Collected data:

omit [T2Space N] [IsManifold (𝓡 (n + 1)) ∞ N] in
/-- **The corner computation** (rounding the corner of the plumbing, Milnor 1965, §1;
Kosinski 1993, VI.5).  Let `Ψ : N ⇀ ℝᵃ × ℝᵇ` be a chart about `z`, smooth with smooth
inverse, in which near `z` two functions read `H_S = ‖Ψ₂‖²` and `H_P = ‖Ψ₁‖²`, with
`H_S(z) > 0` and `H_P(z) > 0`, and let `μ : ℝ × ℝ → ℝ` have differential
`s du + (1 - s) dv` at `(H_S z, H_P z)`.  Then `z` is not a critical point of
`μ(H_S, H_P) - ε²`: in the chart the differential is
`2 s ⟨Y, dY⟩ + 2 (1 - s) ⟨X, dX⟩` with `X = Ψ₁ z ≠ 0`, `Y = Ψ₂ z ≠ 0`, which vanishes only
if `s = 0` and `1 - s = 0`. [cite: MilnorHCobordism1965, §1 (after Thm. 1.4)] [cite: Kosinski1993, Ch. VI §5] -/
theorem not_isMCriticalPt_smoothMin_of_chart
    (Ψ : OpenPartialHomeomorph N (EuclideanSpace ℝ (Fin a) × EuclideanSpace ℝ (Fin b)))
    (hΨ : ContMDiffOn (𝓡 (n + 1)) 𝓘(ℝ, EuclideanSpace ℝ (Fin a) × EuclideanSpace ℝ (Fin b)) ∞
      Ψ Ψ.source)
    (hΨ' : ContMDiffOn 𝓘(ℝ, EuclideanSpace ℝ (Fin a) × EuclideanSpace ℝ (Fin b)) (𝓡 (n + 1)) ∞
      Ψ.symm Ψ.target)
    {z : N} (hz : z ∈ Ψ.source) {HS HP : N → ℝ}
    (hS : HS =ᶠ[𝓝 z] fun y => ‖(Ψ y).2‖ ^ 2) (hP : HP =ᶠ[𝓝 z] fun y => ‖(Ψ y).1‖ ^ 2)
    (h0S : 0 < HS z) (h0P : 0 < HP z) {μ : ℝ × ℝ → ℝ} {s : ℝ}
    (hμ : HasFDerivAt μ
      (s • ContinuousLinearMap.fst ℝ ℝ ℝ + (1 - s) • ContinuousLinearMap.snd ℝ ℝ ℝ) (HS z, HP z))
    (ε2 : ℝ) :
    ¬ IsMCriticalPt (𝓡 (n + 1)) (fun y => μ (HS y, HP y) - ε2) z := by
  intro hc
  -- the chart values at `z`
  have hzt : Ψ z ∈ Ψ.target := Ψ.map_source hz
  have hsymm : Ψ.symm (Ψ z) = z := Ψ.left_inv hz
  have hXz : HP z = ‖(Ψ z).1‖ ^ 2 := hP.eq_of_nhds
  have hYz : HS z = ‖(Ψ z).2‖ ^ 2 := hS.eq_of_nhds
  have hX : ‖(Ψ z).1‖ ≠ 0 := fun h => by
    rw [hXz, h] at h0P
    norm_num at h0P
  have hY : ‖(Ψ z).2‖ ≠ 0 := fun h => by
    rw [hYz, h] at h0S
    norm_num at h0S
  -- the model function and its derivative at `Ψ z`
  set Gc : EuclideanSpace ℝ (Fin a) × EuclideanSpace ℝ (Fin b) → ℝ :=
    fun p => μ (‖p.2‖ ^ 2, ‖p.1‖ ^ 2) - ε2 with hGc
  set L₁ : EuclideanSpace ℝ (Fin a) × EuclideanSpace ℝ (Fin b) →L[ℝ] ℝ :=
    2 • (innerSL ℝ (Ψ z).2).comp
      (ContinuousLinearMap.snd ℝ (EuclideanSpace ℝ (Fin a)) (EuclideanSpace ℝ (Fin b))) with hL₁
  set L₂ : EuclideanSpace ℝ (Fin a) × EuclideanSpace ℝ (Fin b) →L[ℝ] ℝ :=
    2 • (innerSL ℝ (Ψ z).1).comp
      (ContinuousLinearMap.fst ℝ (EuclideanSpace ℝ (Fin a)) (EuclideanSpace ℝ (Fin b))) with hL₂
  have hν : HasFDerivAt
      (fun p : EuclideanSpace ℝ (Fin a) × EuclideanSpace ℝ (Fin b) => (‖p.2‖ ^ 2, ‖p.1‖ ^ 2))
      (L₁.prod L₂) (Ψ z) :=
    (hasFDerivAt_snd (𝕜 := ℝ) (p := Ψ z)).norm_sq.prodMk
      (hasFDerivAt_fst (𝕜 := ℝ) (p := Ψ z)).norm_sq
  have hμ' : HasFDerivAt μ
      (s • ContinuousLinearMap.fst ℝ ℝ ℝ + (1 - s) • ContinuousLinearMap.snd ℝ ℝ ℝ)
      ((fun p : EuclideanSpace ℝ (Fin a) × EuclideanSpace ℝ (Fin b) =>
        (‖p.2‖ ^ 2, ‖p.1‖ ^ 2)) (Ψ z)) := by
    rw [show ((fun p : EuclideanSpace ℝ (Fin a) × EuclideanSpace ℝ (Fin b) =>
        (‖p.2‖ ^ 2, ‖p.1‖ ^ 2)) (Ψ z)) = (HS z, HP z) from by rw [hYz, hXz]]
    exact hμ
  have hG : HasFDerivAt Gc
      ((s • ContinuousLinearMap.fst ℝ ℝ ℝ + (1 - s) • ContinuousLinearMap.snd ℝ ℝ ℝ).comp
        (L₁.prod L₂)) (Ψ z) :=
    (hμ'.comp (Ψ z) hν).sub_const ε2
  -- the derivative does not vanish: test against `(X, 0)` and `(0, Y)`
  have hL : (s • ContinuousLinearMap.fst ℝ ℝ ℝ + (1 - s) • ContinuousLinearMap.snd ℝ ℝ ℝ).comp
      (L₁.prod L₂) ≠ 0 := by
    intro h0
    have h1 := congrArg (fun T : EuclideanSpace ℝ (Fin a) × EuclideanSpace ℝ (Fin b) →L[ℝ] ℝ =>
      T ((Ψ z).1, 0)) h0
    have h2 := congrArg (fun T : EuclideanSpace ℝ (Fin a) × EuclideanSpace ℝ (Fin b) →L[ℝ] ℝ =>
      T (0, (Ψ z).2)) h0
    simp only [hL₁, hL₂, ContinuousLinearMap.comp_apply, ContinuousLinearMap.prod_apply,
      add_apply, smul_apply, ContinuousLinearMap.coe_fst', ContinuousLinearMap.coe_snd',
      innerSL_apply_apply, inner_zero_right, real_inner_self_eq_norm_sq, smul_eq_mul,
      nsmul_eq_mul, Nat.cast_ofNat, zero_apply] at h1 h2
    -- `h1 : 2 (1 - s) ‖X‖² = 0`, `h2 : 2 s ‖Y‖² = 0` (up to normal form)
    have hX2 : (‖(Ψ z).1‖ ^ 2 : ℝ) ≠ 0 := pow_ne_zero 2 hX
    have hY2 : (‖(Ψ z).2‖ ^ 2 : ℝ) ≠ 0 := pow_ne_zero 2 hY
    have e1 : (1 - s) * ‖(Ψ z).1‖ ^ 2 = 0 := by linear_combination (1 / 2 : ℝ) * h1
    have e2 : s * ‖(Ψ z).2‖ ^ 2 = 0 := by linear_combination (1 / 2 : ℝ) * h2
    have hs1 : 1 - s = 0 := by
      rcases mul_eq_zero.1 e1 with h | h
      · exact h
      · exact absurd h hX2
    have hs0 : s = 0 := by
      rcases mul_eq_zero.1 e2 with h | h
      · exact h
      · exact absurd h hY2
    rw [hs0] at hs1
    norm_num at hs1
  -- the function upstairs is the model function read in the chart, near `z` …
  have hgev : (fun y => μ (HS y, HP y) - ε2) =ᶠ[𝓝 z] fun y => Gc (Ψ y) := by
    filter_upwards [hS, hP] with y hyS hyP
    simp only [hGc, hyS, hyP]
  -- … and the model function is the function upstairs read through `Ψ⁻¹`, near `Ψ z`
  have hGev : Gc =ᶠ[𝓝 (Ψ z)] ((fun y => μ (HS y, HP y) - ε2) ∘ Ψ.symm) := by
    have h1 : ∀ᶠ p in 𝓝 (Ψ z), p ∈ Ψ.target := Ψ.open_target.mem_nhds hzt
    have hca : ContinuousAt Ψ.symm (Ψ z) := Ψ.continuousAt_symm hzt
    have h2 : ∀ᶠ p in 𝓝 (Ψ z), μ (HS (Ψ.symm p), HP (Ψ.symm p)) - ε2 = Gc (Ψ (Ψ.symm p)) :=
      hca.eventually (show ∀ᶠ y in 𝓝 (Ψ.symm (Ψ z)), μ (HS y, HP y) - ε2 = Gc (Ψ y) from by
        rw [hsymm]; exact hgev)
    filter_upwards [h1, h2] with p hp hp2
    rw [Function.comp_apply, hp2, Ψ.right_inv hp]
  -- differentiability
  have hΨd : MDifferentiableAt (𝓡 (n + 1)) 𝓘(ℝ, EuclideanSpace ℝ (Fin a) × EuclideanSpace ℝ (Fin b))
      Ψ z := (hΨ.contMDiffAt (Ψ.open_source.mem_nhds hz)).mdifferentiableAt (by simp)
  have hΨ'd : MDifferentiableAt 𝓘(ℝ, EuclideanSpace ℝ (Fin a) × EuclideanSpace ℝ (Fin b)) (𝓡 (n + 1))
      Ψ.symm (Ψ z) := (hΨ'.contMDiffAt (Ψ.open_target.mem_nhds hzt)).mdifferentiableAt (by simp)
  have hGd : MDifferentiableAt 𝓘(ℝ, EuclideanSpace ℝ (Fin a) × EuclideanSpace ℝ (Fin b)) 𝓘(ℝ, ℝ)
      Gc (Ψ z) := hG.differentiableAt.mdifferentiableAt
  have hgd : MDifferentiableAt (𝓡 (n + 1)) 𝓘(ℝ, ℝ) (fun y => μ (HS y, HP y) - ε2) z :=
    (hGd.comp z hΨd).congr_of_eventuallyEq hgev
  -- the critical point downstairs
  have hc' : IsMCriticalPt (𝓡 (n + 1)) (fun y => μ (HS y, HP y) - ε2) (Ψ.symm (Ψ z)) := by
    rwa [hsymm]
  have hgd' : MDifferentiableAt (𝓡 (n + 1)) 𝓘(ℝ, ℝ) (fun y => μ (HS y, HP y) - ε2)
      (Ψ.symm (Ψ z)) := by rwa [hsymm]
  have hcomp := IsMCriticalPt.comp (j := Ψ.symm) (a := Ψ z) hc' hgd' hΨ'd
  unfold IsMCriticalPt at hcomp
  rw [← hGev.mfderiv_eq, mfderiv_eq_fderiv, hG.fderiv] at hcomp
  exact hL hcomp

EXERCISE:
Your answer must be the lines above from the one containing "(hasFDerivAt_fst (𝕜 := ℝ)" to the one containing "have hX2 : (‖(Ψ", both included, restated word for word.

ANSWER BELOW:
      (hasFDerivAt_fst (𝕜 := ℝ) (p := Ψ z)).norm_sq
  have hμ' : HasFDerivAt μ
      (s • ContinuousLinearMap.fst ℝ ℝ ℝ + (1 - s) • ContinuousLinearMap.snd ℝ ℝ ℝ)
      ((fun p : EuclideanSpace ℝ (Fin a) × EuclideanSpace ℝ (Fin b) =>
        (‖p.2‖ ^ 2, ‖p.1‖ ^ 2)) (Ψ z)) := by
    rw [show ((fun p : EuclideanSpace ℝ (Fin a) × EuclideanSpace ℝ (Fin b) =>
        (‖p.2‖ ^ 2, ‖p.1‖ ^ 2)) (Ψ z)) = (HS z, HP z) from by rw [hYz, hXz]]
    exact hμ
  have hG : HasFDerivAt Gc
      ((s • ContinuousLinearMap.fst ℝ ℝ ℝ + (1 - s) • ContinuousLinearMap.snd ℝ ℝ ℝ).comp
        (L₁.prod L₂)) (Ψ z) :=
    (hμ'.comp (Ψ z) hν).sub_const ε2
  -- the derivative does not vanish: test against `(X, 0)` and `(0, Y)`
  have hL : (s • ContinuousLinearMap.fst ℝ ℝ ℝ + (1 - s) • ContinuousLinearMap.snd ℝ ℝ ℝ).comp
      (L₁.prod L₂) ≠ 0 := by
    intro h0
    have h1 := congrArg (fun T : EuclideanSpace ℝ (Fin a) × EuclideanSpace ℝ (Fin b) →L[ℝ] ℝ =>
      T ((Ψ z).1, 0)) h0
    have h2 := congrArg (fun T : EuclideanSpace ℝ (Fin a) × EuclideanSpace ℝ (Fin b) →L[ℝ] ℝ =>
      T (0, (Ψ z).2)) h0
    simp only [hL₁, hL₂, ContinuousLinearMap.comp_apply, ContinuousLinearMap.prod_apply,
      add_apply, smul_apply, ContinuousLinearMap.coe_fst', ContinuousLinearMap.coe_snd',
      innerSL_apply_apply, inner_zero_right, real_inner_self_eq_norm_sq, smul_eq_mul,
      nsmul_eq_mul, Nat.cast_ofNat, zero_apply] at h1 h2
    -- `h1 : 2 (1 - s) ‖X‖² = 0`, `h2 : 2 s ‖Y‖² = 0` (up to normal form)
    have hX2 : (‖(Ψ z).1‖ ^ 2 : ℝ) ≠ 0 := pow_ne_zero 2 hX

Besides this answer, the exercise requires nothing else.